◆ INSTRUCTIONS TO FOLLOW
Below are records; reproduce exactly the lines from the one that has "S).det| := by" through the one that has "have h1 := h hd", ends included, and nothing more.

◆ EXTRACTED RECORDS
import Literature.Geometry.Lorentzian.KerrSliceBall
import Mathlib.Analysis.Calculus.InverseFunctionTheorem.ApproximatesLinearOn
import Mathlib.Analysis.SpecificLimits.Normed
import Mathlib.Analysis.Calculus.ContDiff.Operations
import Mathlib.Analysis.Normed.Module.FiniteDimension
import HarnessLib

/-!
# `BulkKerrCaptureC2` — spin transport I: unit-mass slices as spheroid exteriors; perturbations of the identity

Crux `stmt-FinalStateConjecture-14985`
(`Summit.FinalStateConjecture.FinalStateConjecture.Theses.PhaseMixingCapture.BulkKerrCaptureC2`, rank 4 of
`route-FinalStateConjecture-PhaseMixingCapture`). Helper file (`--supports`), closes nothing by itself.

First file of the SPIN TRANSPORT package, whose headline (last file) is: in the weight window `δ < 1/2` the
crux follows from POINTWISE-in-the-spin `C²` capture (one basin `ε` per spin, exponents `(s, δ)` per compact
spin range) — the local uniformity of `ε` in the spin that the normal form
`NormalForm.bulkKerrCaptureC2_iff_locallyUniform` isolates as "the only content of the crux beyond the pointwise
theorem" is automatic. The mechanism compares data over the unit-mass Kerr–Schild slices of two nearby spins
along an explicit identification of the slices; this file supplies the two elementary ingredients.

* `mem_slice_one_iff` — **the unit-mass slice is the exterior of an oblate spheroid**:
  `y ∈ Kerr.slice c 1 ↔ 1 < (y₀² + y₁²)/(1 + c²) + y₂²` for `|c| < 1` (O'Neill 1995, Ch. 2, §2.1: the level
  set `{r = 1}` of the Kerr–Schild radius; read off `Kerr.mem_slice_rPlus_iff` at the mass `(1 + c²)/2`, whose
  outer horizon radius is `1`); hence `‖y‖ > 1` on the slice and `‖y‖² ≥ 2 ⇒ y ∈` every such slice.
* `exists_perturbation_package` — for a smooth compactly supported field `V : E3 → E3` and `|μ − 1| ≤ μ₀(V)`
  the perturbed identity `T_μ y = y + (μ − 1) V y` underlies a homeomorphism of `E3` with smooth inverse, with
  `‖DT_μ − 1‖ ≤ 1/2` and Jacobian determinant `≥ 1/2` in absolute value (Lipschitz inverse function theorem,
  `ApproximatesLinearOn.toHomeomorph`, `Homeomorph.contDiff_symm`, continuity of `det`).

Everything is proved; no definitions, no named facts.
-/

-- the doubled `FinalStateConjecture.FinalStateConjecture` path component trips dupNamespace
set_option linter.dupNamespace false

noncomputable section

open Set Filter Function Metric Topology TopologicalSpace
open scoped Manifold ContDiff Topology NNReal
open Literature.Geometry.Lorentzian

namespace Summit.FinalStateConjecture.FinalStateConjecture.Theorems.BulkKerrCaptureC2.SpinTransport

/-! ## §1 The unit-mass slice is the exterior of a spheroid -/

/-- For `|c| < 1` the mass `M_c = (1 + c²)/2` is sub-extremal for the spin `c` and has outer horizon radius
`r₊(M_c, c) = 1`. [folklore] -/
theorem rPlus_half_one_add_sq {c : ℝ} (hc : |c| < 1) :
    Kerr.IsSubextremal ((1 + c ^ 2) / 2) c ∧ Kerr.rPlus ((1 + c ^ 2) / 2) c = 1 := by
  have hc2 : c ^ 2 < 1 := by
    have h := abs_nonneg c
    have : |c| ^ 2 < 1 := by nlinarith
    rwa [sq_abs] at this
  have hsub : Kerr.IsSubextremal ((1 + c ^ 2) / 2) c := by
    unfold Kerr.IsSubextremal
    nlinarith [sq_abs c, sq_nonneg (1 - |c|), abs_nonneg c]
  refine ⟨hsub, ?_⟩
  unfold Kerr.rPlus
  have e : ((1 + c ^ 2) / 2) ^ 2 - c ^ 2 = ((1 - c ^ 2) / 2) ^ 2 := by ring
  rw [e, Real.sqrt_sq (by linarith)]
  ring

/-- **The unit-mass Kerr–Schild slice of spin `c`, `|c| < 1`, is the exterior of the solid oblate spheroid of
semi-axes `√(1 + c²), √(1 + c²), 1`**: `y ∈ Kerr.slice c 1 ↔ 1 < (y₀² + y₁²)/(1 + c²) + y₂²` (the level set
`{r = 1}` of the Kerr–Schild radius is that spheroid; O'Neill 1995, Ch. 2, §2.1, via `Kerr.mem_slice_rPlus_iff`
at the mass `(1 + c²)/2`). [cite: ONeill1995, Ch. 2 §2.1] -/
theorem mem_slice_one_iff {c : ℝ} (hc : |c| < 1) (y : E3) :
    y ∈ Kerr.slice c 1 ↔ 1 < (y 0 ^ 2 + y 1 ^ 2) / (1 + c ^ 2) + y 2 ^ 2 := by
  obtain ⟨hsub, hr⟩ := rPlus_half_one_add_sq hc
  have h := Kerr.mem_slice_rPlus_iff hsub (y := y)
  rw [hr] at h
  rw [h, Kerr.horizonQuadric, hr]
  norm_num [add_comm]

/-- Points of the closed far region `‖y‖ ≥ √2` lie in every unit-mass slice of spin `|c| < 1` (the solid
spheroid is contained in the open ball of radius `√(1 + c²) ≤ √2`). [folklore] -/
theorem mem_slice_one_of_two_le_norm_sq {c : ℝ} (hc : |c| < 1) {y : E3} (hy : 2 ≤ ‖y‖ ^ 2) :
    y ∈ Kerr.slice c 1 := by
  rw [mem_slice_one_iff hc]
  have hn : ‖y‖ ^ 2 = y 0 ^ 2 + y 1 ^ 2 + y 2 ^ 2 := by
    rw [EuclideanSpace.norm_sq_eq, Fin.sum_univ_three]
    simp only [Real.norm_eq_abs, sq_abs]
  have hc2 : c ^ 2 < 1 := by
    have : |c| ^ 2 < 1 := by nlinarith [abs_nonneg c]
    rwa [sq_abs] at this
  have hpos : 0 < 1 + c ^ 2 := by positivity
  rw [div_add' _ _ _ hpos.ne', lt_div_iff₀ hpos]
  nlinarith [sq_nonneg (y 2), sq_nonneg (y 0), sq_nonneg (y 1)]

/-- Points of a unit-mass slice of spin `|c| < 1` have `‖y‖ > … ≥`: the solid spheroid contains the closed
unit ball, so `1 < ‖y‖²` on the slice. [folklore] -/
theorem one_lt_norm_sq_of_mem_slice_one {c : ℝ} (hc : |c| < 1) {y : E3} (hy : y ∈ Kerr.slice c 1) :
    1 < ‖y‖ ^ 2 := by
  rw [mem_slice_one_iff hc] at hy
  have hn : ‖y‖ ^ 2 = y 0 ^ 2 + y 1 ^ 2 + y 2 ^ 2 := by
    rw [EuclideanSpace.norm_sq_eq, Fin.sum_univ_three]
    simp only [Real.norm_eq_abs, sq_abs]
  have hpos : 0 < 1 + c ^ 2 := by positivity
  have hle : (y 0 ^ 2 + y 1 ^ 2) / (1 + c ^ 2) ≤ y 0 ^ 2 + y 1 ^ 2 :=
    div_le_self (by positivity) (by nlinarith [sq_nonneg c])
  linarith

/-! ## §2 Perturbations of the identity by a compactly supported field -/

section Perturbation

variable {V : E3 → E3}

/-- A `C¹` field with compact support has a global Lipschitz constant, which also bounds its derivative.
[folklore] -/
theorem exists_lipschitz_of_hasCompactSupport (hV : ContDiff ℝ 1 V) (hVc : HasCompactSupport V) :
    ∃ L : ℝ≥0, LipschitzWith L V ∧ ∀ y, ‖fderiv ℝ V y‖ ≤ L := by
  have hc : Continuous fun y ↦ ‖fderiv ℝ V y‖ := (hV.continuous_fderiv one_ne_zero).norm
  have hcs : HasCompactSupport fun y ↦ ‖fderiv ℝ V y‖ := (hVc.fderiv (𝕜 := ℝ)).norm
  obtain ⟨C, hC⟩ := hc.bddAbove_range_of_hasCompactSupport hcs
  have hC' : ∀ y, ‖fderiv ℝ V y‖ ≤ max C 0 := fun y ↦ (hC ⟨y, rfl⟩).trans (le_max_left _ _)
  refine ⟨⟨max C 0, le_max_right _ _⟩, ?_, fun y ↦ hC' y⟩
  refine lipschitzWith_of_nnnorm_fderiv_le (hV.differentiable one_ne_zero) fun y ↦ ?_
  rw [← NNReal.coe_le_coe, coe_nnnorm]
  exact hC' y

/-- A continuous field with compact support is bounded. [folklore] -/
theorem exists_bound_of_hasCompactSupport (hV : Continuous V) (hVc : HasCompactSupport V) :
    ∃ A : ℝ, 0 ≤ A ∧ ∀ y, ‖V y‖ ≤ A := by
  obtain ⟨C, hC⟩ := hV.norm.bddAbove_range_of_hasCompactSupport hVc.norm
  exact ⟨max C 0, le_max_right _ _, fun y ↦ (hC ⟨y, rfl⟩).trans (le_max_left _ _)⟩

/-- The perturbed identity `T_μ y = y + (μ − 1) V y` has derivative `1 + (μ − 1) DV(y)`. [folklore] -/
theorem hasFDerivAt_perturbation (hV : ContDiff ℝ 1 V) (μ : ℝ) (y : E3) :
    HasFDerivAt (fun y ↦ y + (μ - 1) • V y)
      (ContinuousLinearMap.id ℝ E3 + (μ - 1) • fderiv ℝ V y) y :=
  (hasFDerivAt_id y).add (((hV.differentiable one_ne_zero) y).hasFDerivAt.const_smul (μ - 1))

/-- The derivative of the perturbed identity, as a `fderiv`. [folklore] -/
theorem fderiv_perturbation (hV : ContDiff ℝ 1 V) (μ : ℝ) (y : E3) :
    fderiv ℝ (fun y ↦ y + (μ - 1) • V y) y = ContinuousLinearMap.id ℝ E3 + (μ - 1) • fderiv ℝ V y :=
  (hasFDerivAt_perturbation hV μ y).fderiv

/-- The perturbed identity is smooth when the field is. [folklore] -/
theorem contDiff_perturbation (hV : ContDiff ℝ ∞ V) (μ : ℝ) :
    ContDiff ℝ ∞ fun y ↦ y + (μ - 1) • V y :=
  contDiff_id.add (hV.const_smul (μ - 1))

/-- The perturbed identity is jointly smooth in `(μ, y)`. [folklore] -/
theorem contDiff_perturbation₂ (hV : ContDiff ℝ ∞ V) :
    ContDiff ℝ ∞ fun p : ℝ × E3 ↦ p.2 + (p.1 - 1) • V p.2 :=
  contDiff_snd.add ((contDiff_fst.sub contDiff_const).smul (hV.comp contDiff_snd))

/-- **Determinants near the identity**: there is `τ > 0` with `det(1 + S) ≥ 1/2` whenever `‖S‖ ≤ τ`
(continuity of the determinant on `E3 →L E3`). [folklore] -/
theorem exists_det_one_add_ge_half :
    ∃ τ : ℝ, 0 < τ ∧ ∀ S : E3 →L[ℝ] E3, ‖S‖ ≤ τ → (1 / 2 : ℝ) ≤ |(ContinuousLinearMap.id ℝ E3 + S).det| := by
  have hc : ContinuousAt (fun f : E3 →L[ℝ] E3 ↦ f.det) (ContinuousLinearMap.id ℝ E3) :=
    ContinuousLinearMap.continuous_det.continuousAt
  rw [Metric.continuousAt_iff] at hc
  obtain ⟨δ, hδ, h⟩ := hc (1 / 2) one_half_pos
  refine ⟨δ / 2, half_pos hδ, fun S hS ↦ ?_⟩
  have hd : dist (ContinuousLinearMap.id ℝ E3 + S) (ContinuousLinearMap.id ℝ E3) < δ := by
    rw [dist_eq_norm, add_sub_cancel_left]
    linarith
  have h1 := h hd
  rw [Real.dist_eq, show (ContinuousLinearMap.id ℝ E3).det = 1 from LinearMap.det_id] at h1
  have h2 := abs_sub_abs_le_abs_sub (1 : ℝ) ((ContinuousLinearMap.id ℝ E3 + S).det)
  rw [abs_sub_comm] at h1
  rw [abs_one] at h2
  linarith

/-- **The perturbation package.** For a smooth compactly supported field `V` there is `μ₀ > 0` such that for
`|μ − 1| ≤ μ₀` the map `T_μ y = y + (μ − 1) V y` is (the underlying map of) a homeomorphism of `E3` with smooth
inverse, its derivative is within `1/2` of the identity and its Jacobian determinant is at least `1/2` in
absolute value (inverse function theorem for Lipschitz perturbations of the identity,
`ApproximatesLinearOn.toHomeomorph`, `Homeomorph.contDiff_symm`). [folklore] -/
theorem exists_perturbation_package (hV : ContDiff ℝ ∞ V) (hVc : HasCompactSupport V) :
    ∃ μ₀ : ℝ, 0 < μ₀ ∧ μ₀ ≤ 1 ∧ ∀ μ : ℝ, |μ - 1| ≤ μ₀ →
      ∃ H : E3 ≃ₜ E3, (∀ y, H y = y + (μ - 1) • V y) ∧ ContDiff ℝ ∞ (H.symm : E3 → E3) ∧
        (∀ y, ‖fderiv ℝ (fun y ↦ y + (μ - 1) • V y) y - ContinuousLinearMap.id ℝ E3‖ ≤ 1 / 2) ∧
        ∀ y, (1 / 2 : ℝ) ≤ |(fderiv ℝ (fun y ↦ y + (μ - 1) • V y) y).det| := by
  obtain ⟨L, hL, hDL⟩ := exists_lipschitz_of_hasCompactSupport (contDiff_infty.1 hV 1) hVc
  obtain ⟨τ, hτ, hdet⟩ := exists_det_one_add_ge_half
  set μ₀ : ℝ := min 1 (min (1 / 2) τ / (L + 1)) with hμ₀
  have hL0 : (0 : ℝ) ≤ L := L.2
  have hμ₀pos : 0 < μ₀ := lt_min one_pos (div_pos (lt_min one_half_pos hτ) (by linarith))
  have hμ₀L : μ₀ * (L + 1) ≤ min (1 / 2) τ := by
    have h1 : μ₀ ≤ min (1 / 2) τ / (L + 1) := min_le_right _ _
    rwa [le_div_iff₀ (by linarith)] at h1
  refine ⟨μ₀, hμ₀pos, min_le_left _ _, fun μ hμ ↦ ?_⟩
  -- the derivative perturbation `(μ - 1) DV` has norm `≤ |μ - 1| L ≤ min (1/2) τ`
  have hS : ∀ y, ‖(μ - 1) • fderiv ℝ V y‖ ≤ min (1 / 2) τ := fun y ↦ by
    rw [norm_smul, Real.norm_eq_abs]
    calc |μ - 1| * ‖fderiv ℝ V y‖ ≤ μ₀ * L := mul_le_mul hμ (hDL y) (norm_nonneg _) hμ₀pos.le
      _ ≤ μ₀ * (L + 1) := by nlinarith
      _ ≤ min (1 / 2) τ := hμ₀L
  -- `T_μ` approximates the identity with Lipschitz constant `|μ - 1| L < 1`
  set c : ℝ≥0 := ‖μ - 1‖₊ * L with hc
  have hcR : (c : ℝ) = |μ - 1| * L := by rw [hc, NNReal.coe_mul, coe_nnnorm, Real.norm_eq_abs]
  have happrox : ApproximatesLinearOn (fun y ↦ y + (μ - 1) • V y)
      ((ContinuousLinearEquiv.refl ℝ E3 : E3 ≃L[ℝ] E3) : E3 →L[ℝ] E3) univ c := by
    intro x _ y _
    rw [ContinuousLinearEquiv.coe_refl, ContinuousLinearMap.id_apply]
    have e : x + (μ - 1) • V x - (y + (μ - 1) • V y) - (x - y) = (μ - 1) • (V x - V y) := by
      rw [smul_sub]; abel
    rw [e, norm_smul, Real.norm_eq_abs, hcR, mul_assoc]
    exact mul_le_mul_of_nonneg_left (hL.norm_sub_le x y) (abs_nonneg _)
  have hclt : Subsingleton E3 ∨ c < ‖((ContinuousLinearEquiv.refl ℝ E3).symm : E3 →L[ℝ] E3)‖₊⁻¹ := by
    right
    rw [ContinuousLinearEquiv.refl_symm, ContinuousLinearEquiv.coe_refl, ContinuousLinearMap.nnnorm_id,
      inv_one, ← NNReal.coe_lt_coe, hcR, NNReal.coe_one]
    calc |μ - 1| * L ≤ μ₀ * L := mul_le_mul_of_nonneg_right hμ hL0
      _ ≤ μ₀ * (L + 1) := by nlinarith
      _ ≤ min (1 / 2) τ := hμ₀L
      _ ≤ 1 / 2 := min_le_left _ _
      _ < 1 := one_half_lt_one
  set H : E3 ≃ₜ E3 := happrox.toHomeomorph _ hclt with hH
  have hHcoe : ∀ y, H y = y + (μ - 1) • V y := fun y ↦ rfl
  -- the derivative is an isomorphism at every point
  have hunit : ∀ y, ‖-((μ - 1) • fderiv ℝ V y)‖ < 1 := fun y ↦ by
    rw [norm_neg]
    exact (hS y).trans_lt ((min_le_left _ _).trans_lt one_half_lt_one)
  set Φ' : E3 → E3 ≃L[ℝ] E3 := fun y ↦
    ContinuousLinearEquiv.unitsEquiv ℝ E3 (Units.oneSub _ (hunit y)) with hΦ'
  have hderiv : ∀ y, HasFDerivAt H (Φ' y : E3 →L[ℝ] E3) y := by
    intro y
    have e : (Φ' y : E3 →L[ℝ] E3) = ContinuousLinearMap.id ℝ E3 + (μ - 1) • fderiv ℝ V y := by
      ext v
      rw [ContinuousLinearEquiv.coe_coe, hΦ', ContinuousLinearEquiv.unitsEquiv_apply, Units.val_oneSub,
        sub_neg_eq_add]
      rfl
    rw [e]
    exact hasFDerivAt_perturbation (contDiff_infty.1 hV 1) μ y
  have hsymm : ContDiff ℝ ∞ (H.symm : E3 → E3) :=
    H.contDiff_symm hderiv (contDiff_perturbation hV μ)
  refine ⟨H, hHcoe, hsymm, fun y ↦ ?_, fun y ↦ ?_⟩
  · rw [fderiv_perturbation (contDiff_infty.1 hV 1), add_sub_cancel_left]
    exact (hS y).trans (min_le_left _ _)
  · rw [fderiv_perturbation (contDiff_infty.1 hV 1)]
    exact hdet _ ((hS y).trans (min_le_right _ _))

/-- Off the support of the field the perturbed identity is the identity. [folklore] -/
theorem perturbation_eq_self_of_notMem {y : E3} (hy : y ∉ Function.support V) (μ : ℝ) :
    y + (μ - 1) • V y = y := by
  rw [Function.notMem_support.1 hy, smul_zero, add_zero]

/-- The perturbed identity moves points by at most `|μ − 1| sup ‖V‖`. [folklore] -/
theorem norm_perturbation_sub_le {A : ℝ} (hA : ∀ y, ‖V y‖ ≤ A) (μ : ℝ) (y : E3) :
    ‖y + (μ - 1) • V y - y‖ ≤ |μ - 1| * A := by
  rw [add_sub_cancel_left, norm_smul, Real.norm_eq_abs]
  exact mul_le_mul_of_nonneg_left (hA y) (abs_nonneg _)

end Perturbation

/-- **Registered sub-goal `stub_mem_slice_one_iff`** (crux item stmt-FinalStateConjecture-14985, SPIN TRANSPORT
package): the unit-mass Kerr–Schild slice of spin `|c| < 1` is the exterior of the solid spheroid
`(y₀² + y₁²)/(1 + c²) + y₂² ≤ 1` (closed form of `mem_slice_one_iff`). [cite: ONeill1995, Ch. 2 §2.1] -/
theorem stub_mem_slice_one_iff : ∀ (c : ℝ), |c| < 1 → ∀ y : E3, y ∈ Kerr.slice c 1 ↔ 1 < (y 0 ^ 2 + y 1 ^ 2) / (1 + c ^ 2) + y 2 ^ 2 :=
  fun _ hc y ↦ mem_slice_one_iff hc y

end Summit.FinalStateConjecture.FinalStateConjecture.Theorems.BulkKerrCaptureC2.SpinTransport

end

◆ SOLUTION TO THIS PROBLEM
    ∃ τ : ℝ, 0 < τ ∧ ∀ S : E3 →L[ℝ] E3, ‖S‖ ≤ τ → (1 / 2 : ℝ) ≤ |(ContinuousLinearMap.id ℝ E3 + S).det| := by
  have hc : ContinuousAt (fun f : E3 →L[ℝ] E3 ↦ f.det) (ContinuousLinearMap.id ℝ E3) :=
    ContinuousLinearMap.continuous_det.continuousAt
  rw [Metric.continuousAt_iff] at hc
  obtain ⟨δ, hδ, h⟩ := hc (1 / 2) one_half_pos
  refine ⟨δ / 2, half_pos hδ, fun S hS ↦ ?_⟩
  have hd : dist (ContinuousLinearMap.id ℝ E3 + S) (ContinuousLinearMap.id ℝ E3) < δ := by
    rw [dist_eq_norm, add_sub_cancel_left]
    linarith
  have h1 := h hd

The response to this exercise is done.